The risk is obvious: W max without access is a trap. If the enemy has too many slows, knockbacks, roots, stuns, or long-range carries, you will spend the whole fight running at people instead of damaging them. When that starts happening, stop forcing the W-first idea and return to E max in the next levels if possible.

If your augments heavily reward basic attacks or single-target dueling: R > E > Q > W or R > W > Q > E

Q can move up to second max only when you are consistently hitting champions. This is the clearest rule. If your fights are front-to-back brawls, if enemy melee champions are walking into you, or if your augment setup makes repeated attacks more valuable, Q second can be justified. You still usually want E first unless your entire game is built around sticking and punching.

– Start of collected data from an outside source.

import Summits.NavierStokesRegularity.FluidComputer.PalasekTowerFaceScalingLaws

/-!
# The τ₁ faces of the register as universal Navier–Stokes constants, VII: the level-1 letter in the two variables
# `Re₀ = N₀^{β−2}` and `σ = N₁/N₀ = N₀^{b−1}` — LACUNARITY LAWS and the CORE-SURVIVAL NUMBER (crux `EpisodeBase`,
# stmt-NavierStokesRegularity-19179)

Cell `ns-blowup`, seat `ns-palasek-19179-p2` (g5; holder of record of the crux `EpisodeBase` = `EpisodeBaseG` of the route
`PalasekTowerBreakdown`, line `slot`). Sequel of `PalasekTowerFaceScalingLaws.lean` (VI, p504675: the speed / gradient / window
laws `Y_{k+1}/Y_k = N_k^{(b−1)(β−1)}`, `A_{k+1}/Y_k² = N_k^{bβ−2(β−1)}`, `w_k Y_k² = 4b²β log N_k · N_k^{β−2}` for an arbitrary rates record).
The holder's RE-TUNING BRIEF v1.1 (19179 evidence #53) reads the whole level-`1` letter of `EpisodeBaseG` in the TWO numbers

* `Re₀ := N₀^{β−2}` — the level-`0` core radius `Y₀/N₀` in anchored lengths `ν/Y₀`, equal to its circulation floor and to its core
  Reynolds number (K128 (α)), and
* `σ := N₁/N₀ = N₀^{b−1}` — the LACUNARITY of the first step,

namely (speed unit `Y₀`, `ν = 1`): speed face `F = σ^{β−1}`, gradient face `G = σ^β/Re₀`, window `s₀ = 4b²β · log N₀ · Re₀`, child core
radius `r_c = Y₀/N₁ = Re₀/σ`, child circulation `Γ_c = N₁^{β−2} = σ^{β−2} Re₀`, and the CORE-SURVIVAL NUMBER
`κ := r_c²/s₀ = Re₀/(4b²β σ² log N₀) = N₀^{β−2b}/(4b²β log N₀)` — the reciprocal of ecbridge-5 g3's «window in CHILD diffusion units»
(`Schedule.Rigid.window_mul_N_succ_sq`, `PalasekTowerRegisterGlobalCoreWindow.lean`; DC1 `2b < β` ⇔ `κ → ∞` along `N₀ → ∞` at fixed
`(b, β)`). This file PROVES those identities for an arbitrary `R : TowerRates` (§9), the rigidity `σ < F` of the speed step against the
scale step (`σ^{β−1} > σ` because `β − 1 > 1`: every admissible register asks MORE sup-speed amplification per level than its scale
separation, §9), and the wide numbers by name (§10): `r_c = 2^{8/5} ∈ (3.031, 3.032)`, `κ_wide = 256^{1/10}/((2783/250) · log 256)
∈ (0.0282, 0.0283)` (the registered child core diffuses in `1/35` of the window). LABEL: E–C typing (KERNEL, exact rate algebra +
certified arithmetic). WHAT THIS IS NOT: not Navier–Stokes evidence — identities between the REGISTER's constants; nothing about any
flow, about `EpisodeBase` or blow-up; no re-tuning is proposed here (the planner's call, D-0014; the brief's HEUR readings stay out of
the kernel).

References: S. Palasek, arXiv:2605.13827 §1.2, §3.1 (3.2), §3.3 [cite: Palasek2026ElementaryModel, §3.3]; K128 (ns-blowup STATUS
2026-08-27T05:22Z); RE-TUNING BRIEF v1.1 (19179 evidence #53).
-/

noncomputable section

namespace Summit.NavierStokesRegularity.FluidComputer.PalasekTowerClayBridge

open Set MeasureTheory Filter Topology Function
open scoped ENNReal ContDiff NNReal
open Literature.Analysis.FluidPDE

/-! ## §9 The level-1 letter in the variables `Re₀ = N₀^{β−2}`, `σ = N₀^{b−1}` (arbitrary rates) -/

namespace TowerRates

variable (R : TowerRates)

/-- `N 0 = N₀`. [cite: Palasek2026ElementaryModel, §1.2] -/
theorem N_zero_eq_N₀ : R.N 0 = R.N₀ := by
  simp only [TowerRates.N, pow_zero, Real.rpow_one]

/-- The base scale is positive. [folklore] -/
theorem N₀_pos : 0 < R.N₀ := lt_trans one_pos R.one_lt_N₀

/-- `N₁ = N₀^b`. [cite: Palasek2026ElementaryModel, §1.2] -/
theorem N_one_eq : R.N 1 = R.N₀ ^ R.b := by
  simp only [TowerRates.N, pow_one]

/-- **The first lacunarity step**: `N₁ = σ · N₀` with `σ = N₀^{b−1}`. [cite: Palasek2026ElementaryModel, §1.2] -/
theorem N_one_eq_sigma_mul : R.N 1 = R.N₀ ^ (R.b - 1) * R.N₀ := by
  rw [R.N_one_eq]
  conv_rhs => rw [← Real.rpow_one R.N₀, ← Real.rpow_mul R.N₀_pos.le, one_mul, ← Real.rpow_add R.N₀_pos]
  congr 1
  ring

/-- The lacunarity `σ = N₀^{b−1}` exceeds one. [folklore] -/
theorem one_lt_sigma : 1 < R.N₀ ^ (R.b - 1) :=
  Real.one_lt_rpow R.one_lt_N₀ (by linarith [R.one_lt_b])

/-- The lacunarity `σ` is positive. [folklore] -/
theorem sigma_pos : 0 < R.N₀ ^ (R.b - 1) := Real.rpow_pos_of_pos R.N₀_pos _

/-- **Speed face in lacunarity form**: `F = Y₁/Y₀ = σ^{β−1}`. [cite: Palasek2026ElementaryModel, §1.2] -/
theorem Y_one_div_Y_zero_eq_sigma_rpow : R.Y 1 / R.Y 0 = (R.N₀ ^ (R.b - 1)) ^ (R.β - 1) := by
  have h : R.Y 1 / R.Y 0 = R.N 0 ^ ((R.b - 1) * (R.β - 1)) := R.Y_succ_div_Y 0
  rw [h, R.N_zero_eq_N₀, ← Real.rpow_mul R.N₀_pos.le]

/-- **The speed step beats the scale step**: `σ < σ^{β−1} = F` — with `β − 1 > 1` (DC1) every admissible register asks a sup-speed
amplification per level LARGER than its scale separation. [folklore] -/
theorem sigma_lt_Y_one_div_Y_zero : R.N₀ ^ (R.b - 1) < R.Y 1 / R.Y 0 := by
  rw [R.Y_one_div_Y_zero_eq_sigma_rpow]
  conv_lhs => rw [← Real.rpow_one (R.N₀ ^ (R.b - 1))]
  exact Real.rpow_lt_rpow_of_exponent_lt R.one_lt_sigma (by linarith [R.two_lt_β])

/-- **Gradient face in lacunarity form**: `G = A₁/Y₀² = σ^β / Re₀`. [cite: Palasek2026ElementaryModel, §3.1] -/
theorem A_one_div_Y_zero_sq_eq : R.A 1 / R.Y 0 ^ 2 = (R.N₀ ^ (R.b - 1)) ^ R.β / R.N₀ ^ (R.β - 2) := by
  have h : R.A 1 / R.Y 0 ^ 2 = R.N 0 ^ (R.b * R.β - 2 * (R.β - 1)) := R.A_succ_div_Y_sq 0
  rw [h, R.N_zero_eq_N₀, ← Real.rpow_mul R.N₀_pos.le, ← Real.rpow_sub R.N₀_pos]
  congr 1
  ring

/-- **Window in lacunarity form**: `s₀ = w₀ Y₀² = 4b²β · log N₀ · Re₀`. [cite: Palasek2026ElementaryModel, §3.3] -/
theorem window_zero_mul_Y_zero_sq : R.window 0 * R.Y 0 ^ 2 = 4 * R.b ^ 2 * R.β * Real.log R.N₀ * R.N₀ ^ (R.β - 2) := by
  rw [R.window_mul_Y_sq 0, R.N_zero_eq_N₀]

/-- **Child core radius in anchored lengths**: `r_c = Y₀/N₁ = Re₀/σ` (the level-`1` core ball `1/N₁` in the unit `ν/Y₀`).
[cite: Palasek2026ElementaryModel, §3.1] -/
theorem Y_zero_div_N_one_eq : R.Y 0 / R.N 1 = R.N₀ ^ (R.β - 2) / R.N₀ ^ (R.b - 1) := by
  have hσ : R.N₀ ^ (R.b - 1) ≠ 0 := R.sigma_pos.ne'
  have hN1 : R.N 1 ≠ 0 := (R.N_pos 1).ne'
  rw [div_eq_div_iff hN1 hσ]
  simp only [TowerRates.Y]
  rw [R.N_zero_eq_N₀, R.N_one_eq, ← Real.rpow_add R.N₀_pos, ← Real.rpow_add R.N₀_pos]
  congr 1
  ring

/-- **Child circulation in lacunarity form**: `Γ_c = N₁^{β−2} = σ^{β−2} · Re₀`. [cite: Palasek2026ElementaryModel, §3.1] -/
theorem N_one_rpow_β_sub_two_eq : R.N 1 ^ (R.β - 2) = (R.N₀ ^ (R.b - 1)) ^ (R.β - 2) * R.N₀ ^ (R.β - 2) := by
  rw [R.N_one_eq_sigma_mul, Real.mul_rpow R.sigma_pos.le R.N₀_pos.le]

/-- **The window at the child scale, schedule-free form**: `w₀ · N₁² = 4b²β · log N₀ · N₀^{2b−β}` (the rigid-schedule version is
`Schedule.Rigid.window_mul_N_succ_sq`). [cite: Palasek2026ElementaryModel, §3.1] -/
theorem window_zero_mul_N_one_sq : R.window 0 * R.N 1 ^ 2 = 4 * R.b ^ 2 * R.β * Real.log R.N₀ * R.N₀ ^ (2 * R.b - R.β) := by
  have hA : R.A 0 ≠ 0 := (R.A_pos 0).ne'
  have hw : R.window 0 = 4 * R.b * R.β * Real.log (R.N (0 + 1)) / R.A 0 := rfl
  have hN12 : R.N 1 ^ 2 = R.N₀ ^ (2 * R.b) := by
    rw [R.N_one_eq, sq, ← Real.rpow_add R.N₀_pos]; congr 1; ring
  have hA0 : R.A 0 = R.N₀ ^ R.β := by simp only [TowerRates.A]; rw [R.N_zero_eq_N₀]
  have hsplit : R.N₀ ^ (2 * R.b) = R.N₀ ^ (2 * R.b - R.β) * R.N₀ ^ R.β := by
    rw [← Real.rpow_add R.N₀_pos]; congr 1; ring
  rw [hw, show 0 + 1 = 1 from rfl, R.log_N_succ 0, R.N_zero_eq_N₀, hN12, hA0, hsplit]
  have hβ0 : R.N₀ ^ R.β ≠ 0 := (Real.rpow_pos_of_pos R.N₀_pos _).ne'
  field_simp

/-- **THE CORE-SURVIVAL NUMBER**: `κ := r_c² / s₀ = (Y₀/N₁)² / (w₀ Y₀²) = N₀^{β−2b} / (4b²β log N₀)` — the child core's diffusion time
over the window. [folklore] -/
theorem coreSurvival_eq :
    (R.Y 0 / R.N 1) ^ 2 / (R.window 0 * R.Y 0 ^ 2) = R.N₀ ^ (R.β - 2 * R.b) / (4 * R.b ^ 2 * R.β * Real.log R.N₀) := by
  have hlog : Real.log R.N₀ ≠ 0 := (Real.log_pos R.one_lt_N₀).ne'
  have hb : R.b ≠ 0 := by have := R.one_lt_b; positivity
  have hβ : R.β ≠ 0 := by have := R.two_lt_β; positivity
  have hRe : R.N₀ ^ (R.β - 2) ≠ 0 := (Real.rpow_pos_of_pos R.N₀_pos _).ne'
  have hσ : R.N₀ ^ (R.b - 1) ≠ 0 := R.sigma_pos.ne'
  have hsq : (R.N₀ ^ (R.β - 2) / R.N₀ ^ (R.b - 1)) ^ 2 = R.N₀ ^ (R.β - 2 * R.b) * R.N₀ ^ (R.β - 2) := by
    rw [div_pow, sq, sq, ← Real.rpow_add R.N₀_pos, ← Real.rpow_add R.N₀_pos, div_eq_iff
      (Real.rpow_pos_of_pos R.N₀_pos _).ne', ← Real.rpow_add R.N₀_pos, ← Real.rpow_add R.N₀_pos]
    congr 1; ring
  rw [R.Y_zero_div_N_one_eq, R.window_zero_mul_Y_zero_sq, hsq]
  field_simp

/-- `κ` in lacunarity form: `κ = Re₀ / (4b²β σ² log N₀)`. [folklore] -/
theorem coreSurvival_eq_sigma :
    (R.Y 0 / R.N 1) ^ 2 / (R.window 0 * R.Y 0 ^ 2) =
      R.N₀ ^ (R.β - 2) / (4 * R.b ^ 2 * R.β * (R.N₀ ^ (R.b - 1)) ^ 2 * Real.log R.N₀) := by
  rw [R.coreSurvival_eq]
  have hσ2 : (R.N₀ ^ (R.b - 1)) ^ 2 = R.N₀ ^ (2 * R.b - 2) := by
    rw [sq, ← Real.rpow_add R.N₀_pos]; congr 1; ring
  have hsplit : R.N₀ ^ (R.β - 2) = R.N₀ ^ (R.β - 2 * R.b) * R.N₀ ^ (2 * R.b - 2) := by
    rw [← Real.rpow_add R.N₀_pos]; congr 1; ring
  have hd : R.N₀ ^ (2 * R.b - 2) ≠ 0 := (Real.rpow_pos_of_pos R.N₀_pos _).ne'
  rw [hσ2, hsplit, show 4 * R.b ^ 2 * R.β * R.N₀ ^ (2 * R.b - 2) * Real.log R.N₀ =
    4 * R.b ^ 2 * R.β * Real.log R.N₀ * R.N₀ ^ (2 * R.b - 2) by ring, mul_div_mul_right _ _ hd]

/-- **`κ` is the reciprocal of the window at the child scale**: `κ · (w₀ N₁²) = 1`. [folklore] -/
theorem coreSurvival_mul_window_zero_mul_N_one_sq :
    (R.Y 0 / R.N 1) ^ 2 / (R.window 0 * R.Y 0 ^ 2) * (R.window 0 * R.N 1 ^ 2) = 1 := by
  rw [R.coreSurvival_eq, R.window_zero_mul_N_one_sq]
  have hlog : Real.log R.N₀ ≠ 0 := (Real.log_pos R.one_lt_N₀).ne'
  have hb : R.b ≠ 0 := by have := R.one_lt_b; positivity
  have hβ : R.β ≠ 0 := by have := R.two_lt_β; positivity
  have hD : 4 * R.b ^ 2 * R.β * Real.log R.N₀ ≠ 0 := by positivity
  have hprod : R.N₀ ^ (R.β - 2 * R.b) * R.N₀ ^ (2 * R.b - R.β) = 1 := by
    rw [← Real.rpow_add R.N₀_pos, show R.β - 2 * R.b + (2 * R.b - R.β) = 0 by ring, Real.rpow_zero]
  rw [div_mul_eq_mul_div, show R.N₀ ^ (R.β - 2 * R.b) * (4 * R.b ^ 2 * R.β * Real.log R.N₀ * R.N₀ ^ (2 * R.b - R.β)) =
    4 * R.b ^ 2 * R.β * Real.log R.N₀ * (R.N₀ ^ (R.β - 2 * R.b) * R.N₀ ^ (2 * R.b - R.β)) by ring, hprod, mul_one,
    div_self hD]

/-- `κ` is positive. [folklore] -/
theorem coreSurvival_pos : 0 < (R.Y 0 / R.N 1) ^ 2 / (R.window 0 * R.Y 0 ^ 2) := by
  rw [R.coreSurvival_eq]
  have := R.one_lt_b
  have := R.two_lt_β
  have := Real.log_pos R.one_lt_N₀
  have := Real.rpow_pos_of_pos R.N₀_pos (R.β - 2 * R.b)
  positivity

/-- **DC1 as growth of the survival numerator**: `N₀^{β−2b} > 1` (so `κ · 4b²β log N₀ > 1`), the exponent `β − 2b` being
positive by DC1. [cite: Palasek2026ElementaryModel, §3.1 (3.2)] -/
theorem one_lt_N₀_rpow_β_sub_two_b : 1 < R.N₀ ^ (R.β - 2 * R.b) :=
  Real.one_lt_rpow R.one_lt_N₀ (by linarith [R.two_b_lt_β])

end TowerRates

/-! ## §10 The wide rates: child core radius and the core-survival number, certified -/

namespace UniversalFace

open TowerRates

/-- **Registered child core radius in anchored lengths**: `Y₀/N₁ = 2^{52/5 − 44/5} = 2^{8/5}` on the wide rates. [folklore] -/
theorem wide_Y_zero_div_N_one_eq : wide.Y 0 / wide.N 1 = (2 : ℝ) ^ ((8 : ℝ) / 5) := by
  rw [wide.Y_zero_div_N_one_eq]
  have hN : wide.N₀ = (2 : ℝ) ^ (8 : ℝ) := by simp only [wide]; norm_num
  have hβ : wide.β - 2 = 3 / 10 := by simp only [wide]; norm_num
  have hb : wide.b - 1 = 1 / 10 := by simp only [wide]; norm_num
  rw [hN, hβ, hb, ← Real.rpow_mul (by norm_num), ← Real.rpow_mul (by norm_num),
    ← Real.rpow_sub (by norm_num : (0 : ℝ) < 2)]
  norm_num

/-- `Y₀/N₁ ∈ (3.031, 3.032)` (`3.031⁵ < 256 < 3.032⁵`): the level-`1` core ball has radius `≈ 3.03` viscous lengths of the
level-`0` anchor. [folklore] -/
theorem wide_Y_zero_div_N_one_bounds : 3.031 < wide.Y 0 / wide.N 1 ∧ wide.Y 0 / wide.N 1 < 3.032 := by
  rw [wide_Y_zero_div_N_one_eq]
  exact ⟨lt_two_rpow_of_pow_lt (a := 8) (m := 1) (r := 5) (by norm_num) (by norm_num),
    two_rpow_lt_of_pow_lt (by norm_num) (a := 8) (m := 1) (r := 5) (by norm_num) (by norm_num)⟩

/-- **The registered core-survival number, closed form**: `κ_wide = (Y₀/N₁)²/windowAnch = 256^{1/10} / ((2783/250) · log 256)`
(`β − 2b = 1/10`, `4b²β = 2783/250`). [folklore] -/
theorem wide_coreSurvival_eq :
    (wide.Y 0 / wide.N 1) ^ 2 / windowAnch = (256 : ℝ) ^ ((1 : ℝ) / 10) / ((2783 / 250) * Real.log 256) := by
  have h : windowAnch = wide.window 0 * wide.Y 0 ^ 2 := rfl
  rw [h, wide.coreSurvival_eq]
  simp only [wide]
  norm_num

/-- `256^{1/10} = 2^{4/5} ∈ (1.7411, 1.7412)`. [folklore] -/
theorem rpow_256_tenth_bounds : 1.7411 < (256 : ℝ) ^ ((1 : ℝ) / 10) ∧ (256 : ℝ) ^ ((1 : ℝ) / 10) < 1.7412 := by
  have h : (256 : ℝ) ^ ((1 : ℝ) / 10) = (2 : ℝ) ^ ((4 : ℝ) / 5) := by
    rw [show (256 : ℝ) = (2 : ℝ) ^ (8 : ℝ) by norm_num, ← Real.rpow_mul (by norm_num)]
    norm_num
  rw [h]
  exact ⟨lt_two_rpow_of_pow_lt (a := 4) (m := 1) (r := 5) (by norm_num) (by norm_num),
    two_rpow_lt_of_pow_lt (by norm_num) (a := 4) (m := 1) (r := 5) (by norm_num) (by norm_num)⟩

/-- **`κ_wide ∈ (0.0282, 0.0283)`**: on the registered rates the level-`1` core ball diffuses in `≈ 1/35` of the growth window
(`= 1.7411… / (11.132 · 5.5452)`; reciprocal of `Schedule.Rigid.window_mul_N_succ_sq_wide` at `k = 0`). [folklore] -/
theorem wide_coreSurvival_bounds :
    0.0282 < (wide.Y 0 / wide.N 1) ^ 2 / windowAnch ∧ (wide.Y 0 / wide.N 1) ^ 2 / windowAnch < 0.0283 := by
  rw [wide_coreSurvival_eq]
  obtain ⟨hlo, hhi⟩ := rpow_256_tenth_bounds
  have hl2lo := Real.log_two_gt_d9
  have hl2hi := Real.log_two_lt_d9
  have hlog : Real.log 256 = 8 * Real.log 2 := by
    rw [show (256 : ℝ) = 2 ^ 8 by norm_num, Real.log_pow]; norm_num
  rw [hlog]
  have hden : 0 < (2783 : ℝ) / 250 * (8 * Real.log 2) := by positivity
  constructor
  · rw [lt_div_iff₀ hden]; nlinarith
  · rw [div_lt_iff₀ hden]; nlinarith

end UniversalFace

end Summit.NavierStokesRegularity.FluidComputer.PalasekTowerClayBridge

end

Do not max Q early just because you want more kill pressure. Q needs contact. If you are hitting tanks for two seconds and then getting peeled away, E or W would have done more work. Q second is best when someone on the enemy team is forced to fight you, not when you are hoping the backline lets you reach them.

Quick adjustment rules

  • Enemy outranges you: Max E first. You need safe pressure before committing, or you will lose health for free.
  • Enemy is mostly melee: E first is still safe, but W first or Q second becomes more reasonable if you are getting long fights.
  • Your team has strong engage: W gains value because you can follow immediately instead of starting every fight yourself.
  • Your team lacks engage: E gains value because you may need to soften targets before anyone can go in.
  • You are being kited every fight: Do not greed Q. Prioritize W after E so you can actually stay in range.
  • You are free-hitting in dragon form: Q second becomes better, but only if that pattern is happening repeatedly, not once after a lucky engage.

Best general answer: play R > E > W > Q unless your augments and the lobby both prove that melee uptime is reliable. The wrong order is expensive on Shyvana because she has no patience for being half-built. Too much melee damage with no access gets kited. Too much movement with no pressure gets ignored. Too little E makes you invisible before the fight starts.